:: Exercise brief ::
Each line below from the one containing "and the hypothesis" through the one containing "x.1 x.2).1 - 1)) →" is to be given again exactly, and no line outside that span.

════════════════════

open scoped Classical in
/-- ★★★★ **hFA OF `…BlocksFreshTowerFibreFaces` (p765437), VERBATIM, IS INHABITED ONLY BY TOWERS WITHOUT COLLARED LARGE FIELDS.**  GIVEN the live pin, (H-U), `0 ≤ θ.ζ`,
`jcut K ≤ K₀ + K`, non-negative rates `ζ`, and hFA: for every step `K`, source `|t| ≤ 1`, level `j ∈ [1, jcut K]`, member `p = (y₀, B)` of the separated cover family, assignment
`a`, every `m` with `m + 1 ≤ j` and `ζ K j (m+1) < 1`, and every level-`m` run-A history `π₀` such that `a` charges AT LEAST ONE block at level `m + 1` and every block
charged at level `m + 1` has its cube inside `Λ_m(π₀) ∩ Z̃_m^{∼4}(π₀)` (small at level `m`, within the four-layer collar of the old large-field region; at `m = 0` there is no
old region, `Z̃_0^{∼4} = ∅`, and the hypothesis is void): `cw^A_m(π₀) = 0`.  The decidability instances hidden in hFA's filter are matched by `convert` (subsingletons).
[bookkeeping] -/
theorem classWeightOfDatum₉_eq_zero_of_fibreFreshLetters_A_of_collar (jcut : ℕ → ℕ) (ϱ k lv : ℕ → ℕ → ℕ)
    (hsel : θ.ppSel = ppSelLiveOfRecord F N θ.ν θ.τ9 (EOfRecord₁₃ F N θ.toStage13Params) (wOfRecord₉ F N θ.toStage9Params))
    (hU : LocalBgMeasurable F N θ.ν) (hζsign : ∀ p g k s Pl Ql RS U V', 0 ≤ θ.ζ p g k s Pl Ql RS U V')
    (hjcut : ∀ K, jcut K ≤ K₀ + K) {ζ : ℕ → ℕ → ℕ → ℝ} (hζ0 : ∀ K j i, 0 ≤ ζ K j i)
    (hFA : ∀ (K : ℕ) (t : ℝ), |t| ≤ 1 → ∀ j ∈ Finset.Icc 1 (jcut K),
      ∀ p ∈ sepAnimalCoverFamily (SiteTouch (P := F.P (K₀ + K)) (j := lv K j)) (SupNear (P := F.P (K₀ + K)) (j := lv K j) (ϱ K j)) (k K j),
      ∀ a ∈ p.2.pi (fun b => (Finset.Icc 1 j).sigma fun i => Finset.univ.filter (fun c : Site (F.P (K₀ + K)) (lv K i) =>
        (↑(iterBlock (lv K i) c) : Set (Site (F.P (K₀ + K)) 0)) ⊆ ↑(iterBlock (lv K j) b))),
      ∀ m, m + 1 ≤ j → ∀ π₀ : SeqOfRecord F θ.ν θ.τ9.M (histA₁₃ θ K₀ g₀ K) (K₀ + K) m,
      (∀ x ∈ p.2.attach, (a x.1 x.2).1 = m + 1 → 2 ≤ (a x.1 x.2).1 →
        (↑(iterBlock (lv K (a x.1 x.2).1) (a x.1 x.2).2) : Set (Site (F.P (K₀ + K)) 0)) ⊆ π₀.Λ ((a x.1 x.2).1 - 1)) →
      ∑ π ∈ Finset.univ.filter (fun π : SeqOfRecord F θ.ν θ.τ9.M (histA₁₃ θ K₀ g₀ K) (K₀ + K) (m + 1) =>
          π.init = π₀ ∧ ∀ x ∈ p.2.attach, (a x.1 x.2).1 = m + 1 →
            (↑(iterBlock (lv K (a x.1 x.2).1) (a x.1 x.2).2) : Set (Site (F.P (K₀ + K)) 0)) ⊆ (π.Λ (a x.1 x.2).1)ᶜ),
        classWeightOfDatum₉ F N θ.toStage9Params (datumOfRecord₁₃CoPH F N θ hP) g₀ os (runA₁₃ F K₀ g₀ K) (histA₁₃ θ K₀ g₀ K) (m + 1) t π ≤
      (∏ x ∈ p.2.attach.filter (fun x => (a x.1 x.2).1 = m + 1), ζ K j (a x.1 x.2).1) *
        classWeightOfDatum₉ F N θ.toStage9Params (datumOfRecord₁₃CoPH F N θ hP) g₀ os (runA₁₃ F K₀ g₀ K) (histA₁₃ θ K₀ g₀ K) m t π₀)
    (K : ℕ) (t : ℝ) (ht : |t| ≤ 1) (j : ℕ) (hj : j ∈ Finset.Icc 1 (jcut K))
    (p : Site (F.P (K₀ + K)) (lv K j) × Finset (Site (F.P (K₀ + K)) (lv K j)))
    (hp : p ∈ sepAnimalCoverFamily (SiteTouch (P := F.P (K₀ + K)) (j := lv K j)) (SupNear (P := F.P (K₀ + K)) (j := lv K j) (ϱ K j)) (k K j))
    (a : (b : Site (F.P (K₀ + K)) (lv K j)) → b ∈ p.2 → (i : ℕ) × Site (F.P (K₀ + K)) (lv K i))
    (ha : a ∈ p.2.pi (fun b => (Finset.Icc 1 j).sigma fun i => Finset.univ.filter (fun c : Site (F.P (K₀ + K)) (lv K i) =>
        (↑(iterBlock (lv K i) c) : Set (Site (F.P (K₀ + K)) 0)) ⊆ ↑(iterBlock (lv K j) b))))
    (m : ℕ) (hmj : m + 1 ≤ j) (hζ1 : ζ K j (m + 1) < 1)
    (π₀ : SeqOfRecord F θ.ν θ.τ9.M (histA₁₃ θ K₀ g₀ K) (K₀ + K) m)
    (hcharged : ∃ x ∈ p.2.attach, (a x.1 x.2).1 = m + 1)
    (hcollar : ∀ x ∈ p.2.attach, (a x.1 x.2).1 = m + 1 →
      (↑(iterBlock (lv K (a x.1 x.2).1) (a x.1 x.2).2) : Set (Site (F.P (K₀ + K)) 0)) ⊆
        π₀.Λ m ∩ Ztilde4 F θ.ν θ.τ9.M (runA₁₃ F K₀ g₀ K) (histA₁₃ θ K₀ g₀ K) m π₀) :
    classWeightOfDatum₉ F N θ.toStage9Params (datumOfRecord₁₃CoPH F N θ hP) g₀ os (runA₁₃ F K₀ g₀ K) (histA₁₃ θ K₀ g₀ K) m t π₀ = 0 := by
  have hjK : j ≤ K₀ + K := (Finset.mem_Icc.1 hj).2.trans (hjcut K)
  have hmK : m < K₀ + K := by omega
  -- the small-at-level-`m` side condition of hFA, from the collar position
  have hside : ∀ x ∈ p.2.attach, (a x.1 x.2).1 = m + 1 → 2 ≤ (a x.1 x.2).1 →
      (↑(iterBlock (lv K (a x.1 x.2).1) (a x.1 x.2).2) : Set (Site (F.P (K₀ + K)) 0)) ⊆ π₀.Λ ((a x.1 x.2).1 - 1) := by
    intro x hx hl _
    have hΛ : π₀.Λ ((a x.1 x.2).1 - 1) = π₀.Λ m := by rw [hl, Nat.add_sub_cancel]
    rw [hΛ]
    exact (hcollar x hx hl).trans Set.inter_subset_left
  have hletter := hFA K t ht j hj p hp a ha m hmj π₀ hside
  -- the rate: `Π_{x : i_x = m+1} ζ K j i_x = ζ K j (m+1) ^ #charged < 1`
  have hprod : (∏ x ∈ p.2.attach.filter (fun x => (a x.1 x.2).1 = m + 1), ζ K j (a x.1 x.2).1) =
      ζ K j (m + 1) ^ (p.2.attach.filter (fun x => (a x.1 x.2).1 = m + 1)).card := by
    rw [← Finset.prod_const]
    exact Finset.prod_congr rfl fun x hx => by rw [(Finset.mem_filter.1 hx).2]
  have hcard : (p.2.attach.filter (fun x => (a x.1 x.2).1 = m + 1)).card ≠ 0 := by
    rw [Finset.card_ne_zero]
    obtain ⟨x, hx, hl⟩ := hcharged
    exact ⟨x, Finset.mem_filter.2 ⟨hx, hl⟩⟩
  have hZ : (∏ x ∈ p.2.attach.filter (fun x => (a x.1 x.2).1 = m + 1), ζ K j (a x.1 x.2).1) < 1 := by
    rw [hprod]
    exact pow_lt_one₀ (hζ0 K j (m + 1)) hζ1 hcard
  refine classWeightOfDatum₉_eq_zero_of_collarFreshLetter_A_of_ppSelLive θ hP K₀ g₀ os hsel hU hζsign K t m hmK π₀ p.2.attach
    (fun x => (a x.1 x.2).1) (fun x => (↑(iterBlock (lv K (a x.1 x.2).1) (a x.1 x.2).2) : Set (Site (F.P (K₀ + K)) 0))) ?_ hZ ?_
  · convert hletter using 3
  · exact fun x hx hl => (hcollar x hx hl).trans Set.inter_subset_right

end Record

end YMDAG.UVSplit

end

════════════════════

:: Result for this task ::
old region, `Z̃_0^{∼4} = ∅`, and the hypothesis is void): `cw^A_m(π₀) = 0`.  The decidability instances hidden in hFA's filter are matched by `convert` (subsingletons).
[bookkeeping] -/
theorem classWeightOfDatum₉_eq_zero_of_fibreFreshLetters_A_of_collar (jcut : ℕ → ℕ) (ϱ k lv : ℕ → ℕ → ℕ)
    (hsel : θ.ppSel = ppSelLiveOfRecord F N θ.ν θ.τ9 (EOfRecord₁₃ F N θ.toStage13Params) (wOfRecord₉ F N θ.toStage9Params))
    (hU : LocalBgMeasurable F N θ.ν) (hζsign : ∀ p g k s Pl Ql RS U V', 0 ≤ θ.ζ p g k s Pl Ql RS U V')
    (hjcut : ∀ K, jcut K ≤ K₀ + K) {ζ : ℕ → ℕ → ℕ → ℝ} (hζ0 : ∀ K j i, 0 ≤ ζ K j i)
    (hFA : ∀ (K : ℕ) (t : ℝ), |t| ≤ 1 → ∀ j ∈ Finset.Icc 1 (jcut K),
      ∀ p ∈ sepAnimalCoverFamily (SiteTouch (P := F.P (K₀ + K)) (j := lv K j)) (SupNear (P := F.P (K₀ + K)) (j := lv K j) (ϱ K j)) (k K j),
      ∀ a ∈ p.2.pi (fun b => (Finset.Icc 1 j).sigma fun i => Finset.univ.filter (fun c : Site (F.P (K₀ + K)) (lv K i) =>
        (↑(iterBlock (lv K i) c) : Set (Site (F.P (K₀ + K)) 0)) ⊆ ↑(iterBlock (lv K j) b))),
      ∀ m, m + 1 ≤ j → ∀ π₀ : SeqOfRecord F θ.ν θ.τ9.M (histA₁₃ θ K₀ g₀ K) (K₀ + K) m,
      (∀ x ∈ p.2.attach, (a x.1 x.2).1 = m + 1 → 2 ≤ (a x.1 x.2).1 →
        (↑(iterBlock (lv K (a x.1 x.2).1) (a x.1 x.2).2) : Set (Site (F.P (K₀ + K)) 0)) ⊆ π₀.Λ ((a x.1 x.2).1 - 1)) →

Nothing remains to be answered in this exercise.